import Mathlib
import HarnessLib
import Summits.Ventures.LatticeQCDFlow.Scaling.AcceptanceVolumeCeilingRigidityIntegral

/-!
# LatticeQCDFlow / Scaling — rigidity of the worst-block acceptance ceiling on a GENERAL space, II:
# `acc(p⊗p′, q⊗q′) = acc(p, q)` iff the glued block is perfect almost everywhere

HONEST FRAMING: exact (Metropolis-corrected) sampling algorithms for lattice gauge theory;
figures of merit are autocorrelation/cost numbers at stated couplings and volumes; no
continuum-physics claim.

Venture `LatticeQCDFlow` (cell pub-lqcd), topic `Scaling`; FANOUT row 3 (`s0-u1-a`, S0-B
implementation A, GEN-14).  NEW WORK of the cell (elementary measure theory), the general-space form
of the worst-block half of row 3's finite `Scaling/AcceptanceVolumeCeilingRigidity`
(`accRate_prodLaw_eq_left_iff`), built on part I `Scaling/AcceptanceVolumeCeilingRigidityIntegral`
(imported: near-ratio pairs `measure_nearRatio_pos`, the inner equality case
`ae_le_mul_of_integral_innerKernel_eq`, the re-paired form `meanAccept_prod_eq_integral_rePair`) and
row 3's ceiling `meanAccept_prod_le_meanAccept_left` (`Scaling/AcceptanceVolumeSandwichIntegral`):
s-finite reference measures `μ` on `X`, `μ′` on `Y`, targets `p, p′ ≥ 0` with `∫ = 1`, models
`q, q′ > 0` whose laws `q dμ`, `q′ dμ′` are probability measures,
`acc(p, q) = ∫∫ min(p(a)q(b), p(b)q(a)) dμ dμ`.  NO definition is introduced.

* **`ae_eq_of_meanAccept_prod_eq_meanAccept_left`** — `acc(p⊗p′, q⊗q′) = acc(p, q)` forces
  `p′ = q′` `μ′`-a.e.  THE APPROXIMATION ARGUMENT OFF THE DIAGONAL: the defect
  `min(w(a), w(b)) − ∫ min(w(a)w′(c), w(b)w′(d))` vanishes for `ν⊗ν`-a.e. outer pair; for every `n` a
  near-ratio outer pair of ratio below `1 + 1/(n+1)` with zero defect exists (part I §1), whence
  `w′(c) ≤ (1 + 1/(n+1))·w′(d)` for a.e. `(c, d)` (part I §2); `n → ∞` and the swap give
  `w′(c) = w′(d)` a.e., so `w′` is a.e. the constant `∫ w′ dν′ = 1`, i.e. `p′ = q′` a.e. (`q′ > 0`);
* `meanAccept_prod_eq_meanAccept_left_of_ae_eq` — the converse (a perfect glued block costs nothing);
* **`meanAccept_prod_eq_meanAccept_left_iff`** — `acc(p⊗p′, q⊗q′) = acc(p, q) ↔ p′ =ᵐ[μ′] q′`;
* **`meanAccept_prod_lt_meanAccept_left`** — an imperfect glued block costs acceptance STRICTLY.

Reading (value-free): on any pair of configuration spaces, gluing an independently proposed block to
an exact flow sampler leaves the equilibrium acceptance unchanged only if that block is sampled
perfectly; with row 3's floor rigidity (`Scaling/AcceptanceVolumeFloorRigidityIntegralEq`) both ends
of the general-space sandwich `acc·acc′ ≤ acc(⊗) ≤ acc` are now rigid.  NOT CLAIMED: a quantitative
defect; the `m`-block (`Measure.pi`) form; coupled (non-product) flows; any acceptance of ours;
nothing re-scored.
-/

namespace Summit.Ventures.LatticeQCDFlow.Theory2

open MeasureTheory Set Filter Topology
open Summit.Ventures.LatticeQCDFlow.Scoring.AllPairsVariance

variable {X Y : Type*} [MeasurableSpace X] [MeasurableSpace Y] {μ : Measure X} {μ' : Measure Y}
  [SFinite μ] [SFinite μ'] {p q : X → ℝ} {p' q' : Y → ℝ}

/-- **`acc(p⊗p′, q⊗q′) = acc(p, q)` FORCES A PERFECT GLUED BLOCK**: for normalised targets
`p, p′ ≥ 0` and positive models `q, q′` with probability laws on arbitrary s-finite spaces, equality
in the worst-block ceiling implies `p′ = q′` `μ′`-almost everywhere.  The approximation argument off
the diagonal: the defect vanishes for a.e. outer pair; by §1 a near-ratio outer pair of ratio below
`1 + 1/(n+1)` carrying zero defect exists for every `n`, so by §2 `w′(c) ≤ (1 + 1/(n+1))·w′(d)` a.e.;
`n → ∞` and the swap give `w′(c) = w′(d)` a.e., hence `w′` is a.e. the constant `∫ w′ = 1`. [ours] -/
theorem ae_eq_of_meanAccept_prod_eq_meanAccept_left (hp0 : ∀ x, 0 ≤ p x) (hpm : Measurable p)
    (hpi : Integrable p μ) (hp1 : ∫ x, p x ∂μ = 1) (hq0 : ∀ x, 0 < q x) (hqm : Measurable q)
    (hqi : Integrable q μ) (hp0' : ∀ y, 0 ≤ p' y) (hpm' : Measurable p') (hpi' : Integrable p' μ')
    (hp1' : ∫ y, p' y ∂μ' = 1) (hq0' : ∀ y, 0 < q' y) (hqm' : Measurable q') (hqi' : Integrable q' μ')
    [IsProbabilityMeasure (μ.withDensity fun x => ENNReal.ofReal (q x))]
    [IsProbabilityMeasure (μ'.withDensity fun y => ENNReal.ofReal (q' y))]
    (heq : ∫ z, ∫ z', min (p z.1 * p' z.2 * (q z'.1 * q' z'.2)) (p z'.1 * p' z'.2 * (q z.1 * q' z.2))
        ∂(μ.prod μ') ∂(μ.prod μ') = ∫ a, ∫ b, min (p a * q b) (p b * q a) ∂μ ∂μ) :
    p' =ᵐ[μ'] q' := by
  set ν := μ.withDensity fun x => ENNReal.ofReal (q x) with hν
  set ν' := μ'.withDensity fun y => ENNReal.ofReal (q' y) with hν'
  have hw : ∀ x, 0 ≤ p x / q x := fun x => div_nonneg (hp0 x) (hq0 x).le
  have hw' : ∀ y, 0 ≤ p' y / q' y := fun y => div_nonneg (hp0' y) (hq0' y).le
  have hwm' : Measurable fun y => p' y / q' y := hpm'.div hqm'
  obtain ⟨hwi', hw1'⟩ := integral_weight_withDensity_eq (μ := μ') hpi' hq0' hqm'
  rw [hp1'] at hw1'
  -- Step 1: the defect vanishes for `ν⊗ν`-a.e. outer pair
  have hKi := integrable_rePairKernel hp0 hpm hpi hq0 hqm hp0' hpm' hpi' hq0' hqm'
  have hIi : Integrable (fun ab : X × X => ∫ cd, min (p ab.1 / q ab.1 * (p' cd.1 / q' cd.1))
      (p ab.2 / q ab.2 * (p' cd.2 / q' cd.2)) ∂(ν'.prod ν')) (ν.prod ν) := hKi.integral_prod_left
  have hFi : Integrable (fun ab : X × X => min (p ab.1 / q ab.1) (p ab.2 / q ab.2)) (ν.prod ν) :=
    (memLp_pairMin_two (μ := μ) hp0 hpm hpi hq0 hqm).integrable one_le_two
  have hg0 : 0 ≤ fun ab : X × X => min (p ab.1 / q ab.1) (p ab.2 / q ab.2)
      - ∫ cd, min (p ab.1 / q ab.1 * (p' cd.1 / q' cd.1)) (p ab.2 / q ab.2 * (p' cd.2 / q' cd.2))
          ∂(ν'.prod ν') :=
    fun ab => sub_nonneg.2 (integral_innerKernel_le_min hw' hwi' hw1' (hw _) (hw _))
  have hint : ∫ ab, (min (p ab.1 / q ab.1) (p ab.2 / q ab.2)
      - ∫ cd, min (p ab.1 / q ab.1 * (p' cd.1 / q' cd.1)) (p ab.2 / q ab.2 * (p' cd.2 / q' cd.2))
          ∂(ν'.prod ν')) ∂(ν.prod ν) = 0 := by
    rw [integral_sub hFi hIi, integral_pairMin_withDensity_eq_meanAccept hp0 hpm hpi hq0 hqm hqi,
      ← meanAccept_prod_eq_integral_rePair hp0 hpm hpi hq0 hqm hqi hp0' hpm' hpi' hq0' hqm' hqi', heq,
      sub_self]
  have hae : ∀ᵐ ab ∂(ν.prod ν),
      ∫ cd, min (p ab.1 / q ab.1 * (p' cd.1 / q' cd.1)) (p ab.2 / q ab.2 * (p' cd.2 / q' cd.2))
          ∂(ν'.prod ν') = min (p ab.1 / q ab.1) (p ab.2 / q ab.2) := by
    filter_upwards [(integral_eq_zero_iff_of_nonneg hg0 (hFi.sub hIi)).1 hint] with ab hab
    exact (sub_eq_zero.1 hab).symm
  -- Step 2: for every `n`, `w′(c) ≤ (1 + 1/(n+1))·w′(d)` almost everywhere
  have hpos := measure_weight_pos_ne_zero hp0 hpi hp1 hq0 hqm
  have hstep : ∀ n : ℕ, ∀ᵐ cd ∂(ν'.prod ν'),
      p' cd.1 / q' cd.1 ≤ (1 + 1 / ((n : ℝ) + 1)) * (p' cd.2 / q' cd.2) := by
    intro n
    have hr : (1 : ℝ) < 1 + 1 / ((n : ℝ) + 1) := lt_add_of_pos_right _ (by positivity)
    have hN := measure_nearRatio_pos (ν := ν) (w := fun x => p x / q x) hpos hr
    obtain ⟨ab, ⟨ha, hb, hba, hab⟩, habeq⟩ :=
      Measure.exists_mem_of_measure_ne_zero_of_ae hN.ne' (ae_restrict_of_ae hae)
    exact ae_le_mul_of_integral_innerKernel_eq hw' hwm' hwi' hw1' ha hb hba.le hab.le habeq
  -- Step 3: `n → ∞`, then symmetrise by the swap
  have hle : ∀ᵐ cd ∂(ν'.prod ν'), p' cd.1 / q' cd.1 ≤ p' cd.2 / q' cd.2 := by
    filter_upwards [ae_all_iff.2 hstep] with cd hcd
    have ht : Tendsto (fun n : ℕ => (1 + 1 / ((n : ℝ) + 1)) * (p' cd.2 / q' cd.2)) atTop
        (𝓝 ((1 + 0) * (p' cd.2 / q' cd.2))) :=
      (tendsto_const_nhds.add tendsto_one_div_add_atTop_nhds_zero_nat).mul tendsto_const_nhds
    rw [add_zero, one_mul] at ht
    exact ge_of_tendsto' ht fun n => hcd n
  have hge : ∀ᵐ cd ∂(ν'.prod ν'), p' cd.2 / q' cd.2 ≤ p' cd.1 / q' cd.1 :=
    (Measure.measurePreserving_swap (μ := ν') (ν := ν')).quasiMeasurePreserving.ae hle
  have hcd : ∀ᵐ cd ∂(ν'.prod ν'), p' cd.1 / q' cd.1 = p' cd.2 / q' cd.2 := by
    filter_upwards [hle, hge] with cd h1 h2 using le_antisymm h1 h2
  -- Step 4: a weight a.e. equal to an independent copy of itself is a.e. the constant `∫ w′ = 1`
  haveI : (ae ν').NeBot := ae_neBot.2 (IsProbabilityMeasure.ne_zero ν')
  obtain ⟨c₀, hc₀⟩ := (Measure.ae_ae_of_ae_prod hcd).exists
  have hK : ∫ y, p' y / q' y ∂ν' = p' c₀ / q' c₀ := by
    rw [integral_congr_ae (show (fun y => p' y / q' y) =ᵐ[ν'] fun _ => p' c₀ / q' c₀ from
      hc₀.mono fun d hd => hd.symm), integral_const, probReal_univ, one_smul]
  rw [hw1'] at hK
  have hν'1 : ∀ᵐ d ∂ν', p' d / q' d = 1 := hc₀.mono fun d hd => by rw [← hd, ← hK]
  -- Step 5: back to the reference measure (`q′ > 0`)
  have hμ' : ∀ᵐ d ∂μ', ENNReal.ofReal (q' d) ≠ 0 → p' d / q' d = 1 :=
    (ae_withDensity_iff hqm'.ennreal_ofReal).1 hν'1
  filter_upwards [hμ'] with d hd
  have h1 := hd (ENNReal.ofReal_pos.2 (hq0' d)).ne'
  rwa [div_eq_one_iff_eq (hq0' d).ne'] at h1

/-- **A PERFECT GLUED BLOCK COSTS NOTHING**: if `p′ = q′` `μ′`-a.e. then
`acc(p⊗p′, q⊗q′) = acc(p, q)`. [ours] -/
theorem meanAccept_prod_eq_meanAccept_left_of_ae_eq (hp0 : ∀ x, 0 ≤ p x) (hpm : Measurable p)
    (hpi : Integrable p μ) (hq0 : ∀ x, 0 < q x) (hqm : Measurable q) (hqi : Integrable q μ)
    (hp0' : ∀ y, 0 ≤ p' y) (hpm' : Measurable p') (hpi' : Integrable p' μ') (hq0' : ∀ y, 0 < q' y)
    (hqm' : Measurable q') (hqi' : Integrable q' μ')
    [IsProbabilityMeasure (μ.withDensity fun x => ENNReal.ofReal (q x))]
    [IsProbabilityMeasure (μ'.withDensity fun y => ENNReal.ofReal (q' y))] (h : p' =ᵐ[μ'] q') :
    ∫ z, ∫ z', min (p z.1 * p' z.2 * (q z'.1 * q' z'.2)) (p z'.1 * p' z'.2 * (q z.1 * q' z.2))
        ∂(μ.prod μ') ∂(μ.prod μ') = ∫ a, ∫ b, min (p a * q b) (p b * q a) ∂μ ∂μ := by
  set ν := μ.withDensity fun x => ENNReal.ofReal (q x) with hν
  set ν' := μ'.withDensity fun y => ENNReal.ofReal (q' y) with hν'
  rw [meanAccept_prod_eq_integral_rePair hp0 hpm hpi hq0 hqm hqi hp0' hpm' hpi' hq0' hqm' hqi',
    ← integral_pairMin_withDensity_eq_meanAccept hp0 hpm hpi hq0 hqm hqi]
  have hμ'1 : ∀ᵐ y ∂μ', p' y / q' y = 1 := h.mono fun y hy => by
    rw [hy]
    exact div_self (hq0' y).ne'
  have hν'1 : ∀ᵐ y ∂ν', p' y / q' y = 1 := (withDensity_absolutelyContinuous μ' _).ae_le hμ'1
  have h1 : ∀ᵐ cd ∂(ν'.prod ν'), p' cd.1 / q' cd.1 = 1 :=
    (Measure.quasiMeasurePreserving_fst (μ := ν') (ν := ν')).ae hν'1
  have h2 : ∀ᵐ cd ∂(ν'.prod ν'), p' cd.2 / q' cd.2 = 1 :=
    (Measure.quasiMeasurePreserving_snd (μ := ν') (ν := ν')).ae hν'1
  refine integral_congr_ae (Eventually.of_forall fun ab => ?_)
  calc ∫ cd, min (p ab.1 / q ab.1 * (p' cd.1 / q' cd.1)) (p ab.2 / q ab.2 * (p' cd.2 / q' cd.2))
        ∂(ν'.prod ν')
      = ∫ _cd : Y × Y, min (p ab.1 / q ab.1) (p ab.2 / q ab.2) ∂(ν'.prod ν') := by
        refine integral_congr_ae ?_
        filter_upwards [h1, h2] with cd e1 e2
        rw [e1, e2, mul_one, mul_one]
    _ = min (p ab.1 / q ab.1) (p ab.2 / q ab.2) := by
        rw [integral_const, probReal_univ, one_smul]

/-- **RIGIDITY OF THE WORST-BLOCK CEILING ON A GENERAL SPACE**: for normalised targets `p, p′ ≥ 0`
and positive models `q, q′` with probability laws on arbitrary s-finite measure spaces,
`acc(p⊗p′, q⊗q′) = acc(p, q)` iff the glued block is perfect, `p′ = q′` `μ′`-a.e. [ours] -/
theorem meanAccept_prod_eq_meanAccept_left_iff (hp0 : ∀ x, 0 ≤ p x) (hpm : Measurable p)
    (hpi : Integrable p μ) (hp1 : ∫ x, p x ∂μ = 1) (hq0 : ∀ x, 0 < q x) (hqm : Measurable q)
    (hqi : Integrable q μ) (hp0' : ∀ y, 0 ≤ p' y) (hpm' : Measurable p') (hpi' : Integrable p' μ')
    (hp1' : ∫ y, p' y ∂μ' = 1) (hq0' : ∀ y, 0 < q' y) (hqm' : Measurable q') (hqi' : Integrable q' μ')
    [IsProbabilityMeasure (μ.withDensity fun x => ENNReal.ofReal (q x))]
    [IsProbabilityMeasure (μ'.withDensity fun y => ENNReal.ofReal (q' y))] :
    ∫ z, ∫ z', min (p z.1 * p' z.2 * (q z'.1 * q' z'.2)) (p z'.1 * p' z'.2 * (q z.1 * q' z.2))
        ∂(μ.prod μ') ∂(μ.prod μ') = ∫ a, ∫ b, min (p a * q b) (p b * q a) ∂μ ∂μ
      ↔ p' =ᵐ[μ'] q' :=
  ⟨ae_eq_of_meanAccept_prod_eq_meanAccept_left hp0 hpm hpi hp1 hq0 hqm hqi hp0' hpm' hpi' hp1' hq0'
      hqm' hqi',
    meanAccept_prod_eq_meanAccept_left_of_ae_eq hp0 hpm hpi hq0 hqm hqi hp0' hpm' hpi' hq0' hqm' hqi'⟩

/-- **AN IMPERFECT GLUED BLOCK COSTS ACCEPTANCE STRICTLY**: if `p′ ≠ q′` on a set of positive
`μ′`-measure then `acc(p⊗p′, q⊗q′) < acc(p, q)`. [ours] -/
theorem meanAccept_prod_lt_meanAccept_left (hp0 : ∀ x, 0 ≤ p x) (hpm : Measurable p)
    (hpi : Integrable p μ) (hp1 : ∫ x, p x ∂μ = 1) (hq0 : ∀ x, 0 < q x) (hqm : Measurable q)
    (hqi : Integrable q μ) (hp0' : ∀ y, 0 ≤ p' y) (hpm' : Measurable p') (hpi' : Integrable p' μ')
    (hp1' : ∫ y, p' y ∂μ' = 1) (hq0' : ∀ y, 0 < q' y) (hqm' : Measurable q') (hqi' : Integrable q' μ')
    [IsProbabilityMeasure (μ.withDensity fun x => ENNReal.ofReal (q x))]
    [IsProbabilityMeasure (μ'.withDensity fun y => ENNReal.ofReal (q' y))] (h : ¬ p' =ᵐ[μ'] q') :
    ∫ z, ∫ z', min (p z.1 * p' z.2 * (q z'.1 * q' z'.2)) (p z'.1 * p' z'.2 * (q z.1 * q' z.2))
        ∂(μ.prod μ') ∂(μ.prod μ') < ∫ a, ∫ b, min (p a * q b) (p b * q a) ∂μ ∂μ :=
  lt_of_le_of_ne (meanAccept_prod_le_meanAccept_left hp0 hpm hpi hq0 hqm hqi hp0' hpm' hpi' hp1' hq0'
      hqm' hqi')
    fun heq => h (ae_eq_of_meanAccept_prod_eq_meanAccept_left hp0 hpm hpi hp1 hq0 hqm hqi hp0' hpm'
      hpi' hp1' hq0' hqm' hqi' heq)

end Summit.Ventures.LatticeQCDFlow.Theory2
══════════
**Task objective:** All that is wanted is the stretch of lines above from the one containing "have hwm' : Measurable" through the one containing "-- Step 1: the", duplicated exactly.

**Response to the task:**
  have hwm' : Measurable fun y => p' y / q' y := hpm'.div hqm'
  obtain ⟨hwi', hw1'⟩ := integral_weight_withDensity_eq (μ := μ') hpi' hq0' hqm'
  rw [hp1'] at hw1'
  -- Step 1: the defect vanishes for `ν⊗ν`-a.e. outer pair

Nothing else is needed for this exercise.